If repeated multiplication shrinks exponentially, information vanishes:

$$
\|W_{hh}^t\| \to 0.
$$

These dynamics are one reason why training recurrent networks can be difficult.

### Recurrent Networks as Deep Networks

An unrolled recurrent network forms a deep computational graph.

For a sequence of length $T$, the recurrence creates a graph of depth $T$.

For example:

- 10 tokens → depth 10
- 1000 tokens → depth 1000

Thus RNNs are effectively extremely deep networks.

This explains why:

- gradients may vanish,
- gradients may explode,
- long-range dependencies are difficult,
- optimization becomes unstable for long sequences.

These issues motivated the development of gated recurrent networks and attention mechanisms.

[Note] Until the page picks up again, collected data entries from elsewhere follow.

import Literature.ComputerArithmetic.Shewchuk1997.TwoDiff
import Literature.ComputerArithmetic.Shewchuk1997.ScaleExpansion
import Mathlib.Tactic.Linarith
import Mathlib.Tactic.Positivity
import Mathlib.Tactic.Ring
import Mathlib.Tactic.NormNum

/-!
# Shewchuk (1997), §2.8: distillation, products of expansions, comparison

J. R. Shewchuk, *Adaptive precision floating-point arithmetic and fast robust geometric
predicates*, Discrete Comput. Geom. 18 (1997) 305–363 [Shewchuk1997], §2.8 "Other Operations",
pp. 333–334 — the three composite operations built from the toolkit of §2.4–2.7, which the earlier
files of this directory list as NOT TYPED (`ExpansionArithmetic.lean` §2.1–2.4 with EXPANSION-SUM,
`FastExpansionSum.lean`, `ScaleExpansion.lean` §2.5–2.6 with SCALE-EXPANSION, `Compress.lean` §2.7,
`TwoDiff.lean` §2.3/§2.8 with the sign and zero tests).  As printed:

> (p. 333) Distillation is the process of summing `k` unordered `p`-bit values. Distillation can be
> performed by the divide-and-conquer algorithm of Priest [23], which uses any expansion addition
> algorithm to sum the values in a tree-like fashion as illustrated in Fig. 16. Each `p`-bit addend
> is a leaf of the tree, and each interior node represents a call to an expansion addition
> algorithm. If EXPANSION-SUM is used (and zero elimination is not), then it does not matter
> whether the tree is balanced; distillation will take precisely `½k(k − 1)` TWO-SUM operations,
> regardless of the order in which expansions are combined. If FAST-EXPANSION-SUM is used, the
> speed of distillation depends strongly on the balance of the tree. A well-balanced tree will
> yield an `O(k log k)` distillation algorithm, an asymptotic improvement over distilling with
> EXPANSION-SUM. [...]
> To find the product of two expansions `e` and `f`, use SCALE-EXPANSION (with zero elimination)
> to form the expansions `ef₁, ef₂, …`, then sum these using a distillation tree.
> (p. 334) Division cannot always, of course, be performed exactly, but it can be performed to
> arbitrary precision by an iterative algorithm [...] Consult Priest [23] for one such algorithm.
> The easiest way to compare two expansions is to subtract one from the other, and test the sign
> of the result. An expansion's sign can be easily tested because of the nonoverlapping property;
> simply check the sign of the expansion's most significant nonzero component.

MODEL / DICTIONARY (as in `ExpansionArithmetic.lean`).  Floats are `JeannerodRump2018.IsFloat p
emin` over `ℚ` (precision `p`, gradual underflow, no overflow); `fl` is ANY round-to-nearest map
`IsRoundNearest p emin fl`, "round-to-even" is `roundTiesEven p emin`.  Expansions are `List ℚ`
from the SMALLEST component; "nonoverlapping (increasing except zeros)" is `IsExpansion 1`,
"nonadjacent" is `IsExpansion 2`.  A DISTILLATION TREE (Fig. 16) is the inductive `DistillTree`
(leaves = the addend expansions — a `p`-bit value `x` is the one-component expansion `[x]` —, each
interior node a call to the expansion addition algorithm `add`), evaluated by `DistillTree.distill
add`; the "divide-and-conquer" balanced tree over a list of addends is `DistillTree.balanced`, and
distillation of `k` values with EXPANSION-SUM is `distillValues fl`.  The number of TWO-SUM
operations is the cost model `DistillTree.twoSumCount`: EXPANSION-SUM of an `m`- and an
`n`-component expansion performs `n` GROW-EXPANSIONs of `m` TWO-SUMs each (Theorem 12: every window
has `m` components and no zero is eliminated), i.e. `mn` operations, and returns `m + n` components.
The product recipe is `expansionProduct tp fl e f` (SCALE-EXPANSION of `e` by each `fᵢ`, then the
balanced distillation tree with EXPANSION-SUM; `tp` is the exact two-product of
`ScaleExpansion.lean`), WITHOUT zero elimination.  Comparison is `expansionDiff fl e f`
(EXPANSION-SUM of `e` and the componentwise negation of `f`) followed by `lastNonzero`, the most
significant nonzero component.

PROVED HERE (0 named facts, 0 sorry).
* DISTILLATION IS CORRECT FOR ANY TREE and any addition algorithm that maps two expansions of a
  class to an expansion of the class with the exact sum (`DistillTree.distill_induction`,
  `DistillTree.sum_distill`, `DistillTree.length_distill`, `DistillTree.length_distill_of`);
  instances: EXPANSION-SUM for ANY tie rule on nonoverlapping leaves
  (`distill_expansionSum_nonoverlapping`: nonoverlapping, exact sum, all components kept, floats)
  and with round-to-even on nonadjacent leaves
  (`distill_expansionSum_nonadjacent`); `k` `p`-bit values (`distillValues_nonoverlapping`).
* "PRECISELY `½k(k − 1)` TWO-SUM OPERATIONS, REGARDLESS OF THE ORDER": for every tree,
  `2·twoSumCount + Σ (leaf lengths)² = (Σ leaf lengths)²` (`DistillTree.two_mul_twoSumCount_add`),
  hence `twoSumCount = k(k − 1)/2` for `k` one-component leaves, whatever the tree
  (`DistillTree.twoSumCount_eq_choose_two`, `twoSumCount_balanced_values`).
* PRODUCT: `expansionProduct_spec` — under the hypotheses of Theorem 19 for each `fᵢ` (exact
  two-product, the no-underflow format condition of `ScaleExpansion.lean`), the result is a
  nonoverlapping expansion of `2mn` floats with sum `(Σ e)(Σ f)`, for ANY tie rule (generic form
  over the leaf guarantees `expansionProduct_spec_of_leaves`; round-to-even / nonadjacent
  `expansionProduct_nonadjacent`; the FMA two-product instance `expansionProduct_twoProdFMA_spec`).
* COMPARISON: `negateExpansion` preserves expansions (`isExpansion_negateExpansion`);
  `expansionDiff_nonoverlapping` (nonoverlapping, sum `Σ e − Σ f`); the most significant nonzero
  component carries the sign of an expansion (`sign_lastNonzero`, from `TwoDiff.lean`'s
  `sum_pos_iff_of_isExpansion`); hence `compareExpansions_spec`: the sign of
  `lastNonzero (expansionDiff fl e f)` is the sign of `Σ e − Σ f`.

NOT TYPED: the running-time claims (`O(k log k)`, "usually fastest to use an unrolled
EXPANSION-SUM to create expansions of length four"); distillation with FAST-EXPANSION-SUM (its
proved guarantee, `fastExpansionSum_nonoverlapping`, asks for strongly nonoverlapping inputs and
yields a nonoverlapping output, so it does not compose through a tree on its own — see the ERRATUM
in `FastExpansionSum.lean`; the generic theorem applies to any class an addition algorithm does
preserve); zero elimination; division (Priest [23]); Fig. 16 beyond the balanced-tree builder.
-/

namespace Literature.ComputerArithmetic.Shewchuk1997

### Computational Complexity

Suppose:

- sequence length: $T$
- hidden dimension: $h$

At each step, recurrent computation performs approximately:

$$
O(h^2)
$$

operations for the recurrent matrix multiplication.

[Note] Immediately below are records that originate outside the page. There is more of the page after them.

omit [MeasurableSpace G] in
/-- **`sym`, GENERAL FORM**: if the template reflected through the centre hyperplane of axis `i` is the template carried
by `T_w` (`(towerRefl i K)⁻¹' tmpl = (towerTranslate K w)⁻¹' tmpl`; unit cells: `w = −e_i`, the mirror cell; cubes of side
`M`: `w = −M·e_i`, the mirror cube's corner), then the cut reflection of EVERY hyperplane `(i, k)` carries the template
event at `v` to the one at `w + (σ_i (v − k e_i) + k e_i)` (§1: `T_v ∘ cutRefl = T_{v − k e_i} ∘ R_i ∘ T_{k e_i} =
R_i ∘ T_{σ_i(v − k e_i) + k e_i}`). [folklore] -/
theorem preimage_cutRefl_tEvent {K : ℕ} {tmpl : Set (Tower P G K)} {i : Fin P.d} {w : Site P K}
    (hR : (towerRefl i K) ⁻¹' tmpl = (towerTranslate K w) ⁻¹' tmpl) (k : ZMod (P.sitesPerDir K)) (v : Site P K) :
    (cutRefl K i k) ⁻¹' tEvent K tmpl v = tEvent K tmpl (w + ((v + -cutVec K i k).reflect i + cutVec K i k)) := by
  ext ω
  have hRω := Set.ext_iff.1 hR (towerTranslate K ((v + -cutVec K i k).reflect i + cutVec K i k) ω)
  rw [Set.mem_preimage, Set.mem_preimage] at hRω
  simp only [Set.mem_preimage, mem_tEvent, cutRefl]
  rw [towerTranslate_towerTranslate, towerTranslate_towerRefl, towerTranslate_towerTranslate,
    ← towerTranslate_towerTranslate K w ((v + -cutVec K i k).reflect i + cutVec K i k) ω]
  exact hRω

omit [MeasurableSpace G] in
/-- the vector identity of the unit-cell case: `−e_i + (σ_i (c − k e_i) + k e_i) = cellReflect i k c`
(`= Function.update c i (2k − 1 − c i)`). [folklore] -/
theorem unshift_add_reflect_eq_cellReflect {K : ℕ} (i : Fin P.d) (k : ZMod (P.sitesPerDir K)) (c : Site P K) :
    (0 : Site P K).unshift i + ((c + -cutVec K i k).reflect i + cutVec K i k) = (cellReflect i k c : Site P K) := by
  funext μ
  by_cases h : μ = i
  · subst h
    simp only [Site.add_apply, Site.unshift_apply, Site.reflect_apply, site_neg_apply, Site.zero_apply,
      cellReflect_apply, if_true, Function.update_self, cutVec, Pi.single_eq_same]
    ring
  · simp only [Site.add_apply, Site.unshift_apply, Site.reflect_apply, site_neg_apply, Site.zero_apply,
      cellReflect_apply, if_neg h, Function.update_of_ne h, cutVec, Pi.single_eq_of_ne h]
    ring

omit [MeasurableSpace G] in
/-- **`sym`, UNIT CELLS**: if the template has the reflection symmetry of axis `i` — `(towerRefl i K)⁻¹' tmpl =
(towerTranslate K (−e_i))⁻¹' tmpl`, «the template reflected through the centre hyperplane is the template carried to the
mirror cell `−e_i`» (`−e_i` = the tree's letter `(0 : Site P K).unshift i` of `GaugeField.creflect`) — then the cut
reflection of EVERY block hyperplane `(i, k)` carries the template event at `c` to the one at `cellReflect i k c`:
`cutRefl K i k ⁻¹' tEvent K tmpl c = tEvent K tmpl (cellReflect i k c)`. [folklore] -/
theorem preimage_cutRefl_tEvent_cell {K : ℕ} {tmpl : Set (Tower P G K)} {i : Fin P.d}
    (hR : (towerRefl i K) ⁻¹' tmpl = (towerTranslate K ((0 : Site P K).unshift i)) ⁻¹' tmpl)
    (k : ZMod (P.sitesPerDir K)) (c : Site P K) :
    (cutRefl K i k) ⁻¹' tEvent K tmpl c = tEvent K tmpl (cellReflect i k c) := by
  rw [preimage_cutRefl_tEvent hR k c, unshift_add_reflect_eq_cellReflect]

end Template

/-! ## §3b In W4b′'s binder shapes: a pattern family of templates -/

section Reading

variable [MeasurableSpace G] {Λ : Type*} {Pat : Finset Λ} {K : ℕ} {tmpl : Λ → Set (Tower P G K)}

/-- **`CutoffReading.E_meas` FOR TEMPLATE EVENTS** (`E l c := tEvent K (tmpl l) c`). [folklore] -/
theorem tEvent_E_meas (htm : ∀ l ∈ Pat, MeasurableSet (tmpl l)) :
    ∀ l ∈ Pat, ∀ c : BlockIdx P.d (P.sitesPerDir K), MeasurableSet (tEvent K (tmpl l) c) :=
  fun l hl c => measurableSet_tEvent (htm l hl) c

/-- **`CutoffReading.loc` FOR TEMPLATE EVENTS** (unit cells; `mP := cutPos G K`, `N := P.sitesPerDir K`):
reference-column-measurable templates give positive-half-measurable events at every positive-half cell of every block
hyperplane. [folklore] -/
theorem tEvent_loc (hK : K ≤ P.m + P.K) (htm : ∀ l ∈ Pat, MeasurableSet[towerBox G K 1 K] (tmpl l)) :
    ∀ l ∈ Pat, ∀ (i : Fin P.d) (k : ZMod (P.sitesPerDir K)), ∀ c ∈ halfPlus (P.sitesPerDir K) i k,
      MeasurableSet[cutPos G K i k] (tEvent K (tmpl l) c) :=
  fun l hl _ _ _ hc => measurableSet_tEvent_cutPos_cell hK (htm l hl) (mem_halfPlus.1 hc)

variable [GaugeGroup G]

omit [MeasurableSpace G] in
/-- **`CutoffReading.sym` FOR TEMPLATE EVENTS** (unit cells; `θ := cutRefl K`): templates with the reflection symmetry
of every axis give reflection-related events at every block hyperplane. [folklore] -/
theorem tEvent_sym
    (hR : ∀ l ∈ Pat, ∀ i : Fin P.d,
      (towerRefl i K) ⁻¹' tmpl l = (towerTranslate K ((0 : Site P K).unshift i)) ⁻¹' tmpl l) :
    ∀ l ∈ Pat, ∀ (i : Fin P.d) (k : ZMod (P.sitesPerDir K)) (c : BlockIdx P.d (P.sitesPerDir K)),
      (cutRefl K i k) ⁻¹' tEvent K (tmpl l) c = tEvent K (tmpl l) (cellReflect i k c) :=
  fun l hl i k c => preimage_cutRefl_tEvent_cell (hR l hl i) k c

end Reading

/-! ## §4 Sanity -/

section Sanity

variable [MeasurableSpace G]

/-- A reference-column CYLINDER template: `{ω | ω.2 b ∈ A}` for a box bond `b` of level `k + 1` (read in a tower of
height `K` truncated at `k + 1`) and a measurable `A ⊆ G` is `towerBox`-measurable (generators `measurable_snd_towerBox` +
`measurable_coord_boxAlg`). -/
example (K M k : ℕ) {b : PBond P (k + 1)} (hb : b ∈ boxBonds P (k + 1) (M * P.L ^ (K - (k + 1)))) {A : Set G}
    (hA : MeasurableSet A) :
    MeasurableSet[towerBox G K M (k + 1)] {ω : Tower P G (k + 1) | ω.2 b ∈ A} :=
  ((measurable_coord_boxAlg hb).comp (measurable_snd_towerBox K M k)) hA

Processing the full sequence costs approximately:

$$
O(Th^2).
$$

A key limitation of recurrent models is sequential dependence:

$$
h_t \text{ requires } h_{t-1}.
$$

This prevents full parallelization across time steps.

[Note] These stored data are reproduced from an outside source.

import Mathlib
import HarnessLib
import Summits.HubbardSuperconductivity.HubbardSuperconductivity.Theorems.ComplexGFFStiffnessHypACumulantTunedRepresentation
import Summits.HubbardSuperconductivity.HubbardSuperconductivity.Theorems.ComplexGFFStiffnessHypALocalTwoPointTunedSystem
import Literature.Dynamics.Hyperbolic.RGFlowStableManifoldFreeEnergyDifferences
import Literature.MathematicalPhysics.StatisticalMechanics.ActivityNormClosed
import Summits.HubbardSuperconductivity.HubbardSuperconductivity.Theorems.ComplexGFFStiffnessHypALocalTwoPointInitActFamily

/-!
# Crux `HypALocalTwoPoint`, line `gnv` — the SIX DIFFERENCE SIZES of the free-energy representation
# for the torus data (census F1 (iii-b): the concrete four-system assembly)

Route `route-HubbardSuperconductivity-ComplexGFFStiffness`, crux item stmt-HubbardSuperconductivity-19155,
registered stub `stub_twoPointGivenZ` (⇐ `FreeEnergyBounds`, p817758).  [ABKM19] Theorem 2.2 (smoothness
half, `ℓ ≤ 2`) in difference form reads the `C^{1,1}` bounds of the free energy
`f = log κ_{𝟙,𝟙+q(ℋ)} + |Λ|λ(ℋ) + Log I` off six numbers (`…FreeEnergyPieces`): first and mixed second
differences of the tuned seeds `ℋ_{ij} = ℋ(𝒦 + iU + jV)` and of the last-scale functionals
`Φ(ℋ_{ij}, K_N^{ij})`.  The abstract assembly `RGFlow.freeEnergySizes_of_isTunedQ`
(`Literature/Dynamics/Hyperbolic/RGFlowStableManifoldFreeEnergyDifferences`) produces them from
hypotheses on the `h`-indexed system; here it is INSTANTIATED for the concrete system of [ABKM19] Ch. 12
on the torus (`rgA`, `rgBT`, `rgSQ` at the kernels `𝒞_{𝟙+q(x₀)}`, `initAct`, `activityNormLE`,
`hamTuningMap ρ`, `Φ(x₀, y) = ∫ y(Λ) dμ_{N+1}^{(q(x₀))}`), discharging from the tree every hypothesis it
controls `N`-uniformly: the predicates (`ActivityNormClosed`, `…TunedSystem`), Theorem 6.8 (`hT`), the
initial activities (Lemma 12.2 and its second-order versions: `activityNormLE_initAct_sub`,
`activityNormLE_initAct_sub_pert`, `activityNormLE_initAct_jointSecondDiff_bilinear`), and the `K_N`-slot
of `Φ` (`…TunedSystem`).

* **`freeEnergySizes_of_package`** — the six sizes, GIVEN (as hypotheses in the abstract interface,
  census F4/F5 of FREEENERGY-PLAN-cgffstiff2-g1 §3): the `N`-uniform `q`-Lipschitz / second-difference
  sizes of `(A_k, B_k, S_k)` ((12.51)–(12.53) and their second-order versions), the parallelogram second
  differences of `S_k` in the state, the `q`-slot of `Φ` (Lemma 8.4 at the last scale), and the smallness
  (12.54)–(12.56).

Honest scope: a conditional assembly — nothing here proves F4/F5; no `sorry`, no new named fact.

## References
* S. Adams, S. Buchholz, R. Kotecký, S. Müller, arXiv:1910.13564, Theorem 2.2, Ch. 4 (4.7)–(4.12),
  Ch. 12, Lemma 12.2, Lemma 12.6, Theorem 12.1 [AdamsBuchholzKoteckyMuller2019].
-/



noncomputable section

-- `Summit.<Summit>.<Problem>`: single-conjunct summit, the duplicate component is mandated (D-0017).
set_option linter.dupNamespace false

namespace Summit.HubbardSuperconductivity.HubbardSuperconductivity.Theorems.ComplexGFF

open scoped BigOperators ComplexConjugate
open Real Set Finset MeasureTheory
open Literature.MathematicalPhysics.StatisticalMechanics.GradientRG
open Literature.MathematicalPhysics.StatisticalMechanics.GradientFRD
  (fourierCoeff cExt cExt_of_mem IsElliptic IsUnitSymm InShell iterDiff supNorm conv ellOp isElliptic_one)
open Literature.MathematicalPhysics.StatisticalMechanics.TorusPolymer
  (IsPolymer numBlocks blockOf boxCorner isPolymer_blockOf isConn_blockOf pcirc)
open Literature.Barriers.CriticalPhenomena.LongRangePhi4.Polymer (IsConn components)
open Literature.MathematicalPhysics.QuantumFieldTheory
open Literature.Dynamics.Hyperbolic

variable {d M : ℕ} [NeZero M]

section Package

variable {L N Mord R n ñ : ℕ} {θbar lam μ δ₁ δ₀ A𝒫 : ℝ}
    {𝒞 : Matrix (Fin d) (Fin d) ℝ → ℕ → (Fin d → ZMod M) → ℝ} {Mc : ℕ → ℝ}
    {Cα : (Fin d → ℕ) → ℕ → ℝ} {c C : ℝ} {Cℓ : ℕ → ℝ}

Transformers later addressed this limitation by replacing recurrence with attention, allowing parallel sequence processing.

### A Minimal Recurrent Cell

A recurrent cell can be implemented directly.

Example:

```python id="hq9mx9"
class SimpleRNNCell(nn.Module):
    def __init__(self, input_size, hidden_size):
        super().__init__()

        self.W_xh = nn.Linear(input_size, hidden_size)
        self.W_hh = nn.Linear(hidden_size, hidden_size)

    def forward(self, x_t, h_prev):
        h_t = torch.tanh(
            self.W_xh(x_t) +
            self.W_hh(h_prev)
        )
        return h_t
```

Sequence processing:

```python id="eqt5x3"
cell = SimpleRNNCell(16, 32)

x = torch.randn(8, 20, 16)

h = torch.zeros(8, 32)

outputs = []

for t in range(20):
    h = cell(x[:, t, :], h)
    outputs.append(h)
```

This explicit implementation reveals the underlying mechanics hidden inside higher-level recurrent modules.

### Summary

Recurrent computation introduces memory into neural networks through a hidden state updated across sequence positions.

At each time step, the model combines the current input with the previous hidden state to produce a new representation. The same parameters are reused at every step, allowing recurrent networks to process sequences of arbitrary length.

Unrolling recurrence through time reveals that recurrent networks are deep computational graphs. This gives them expressive power for sequential data, but also creates optimization difficulties such as vanishing and exploding gradients.

The next section studies how gradients propagate through recurrent computation and why long-range dependency learning becomes difficult in standard RNNs.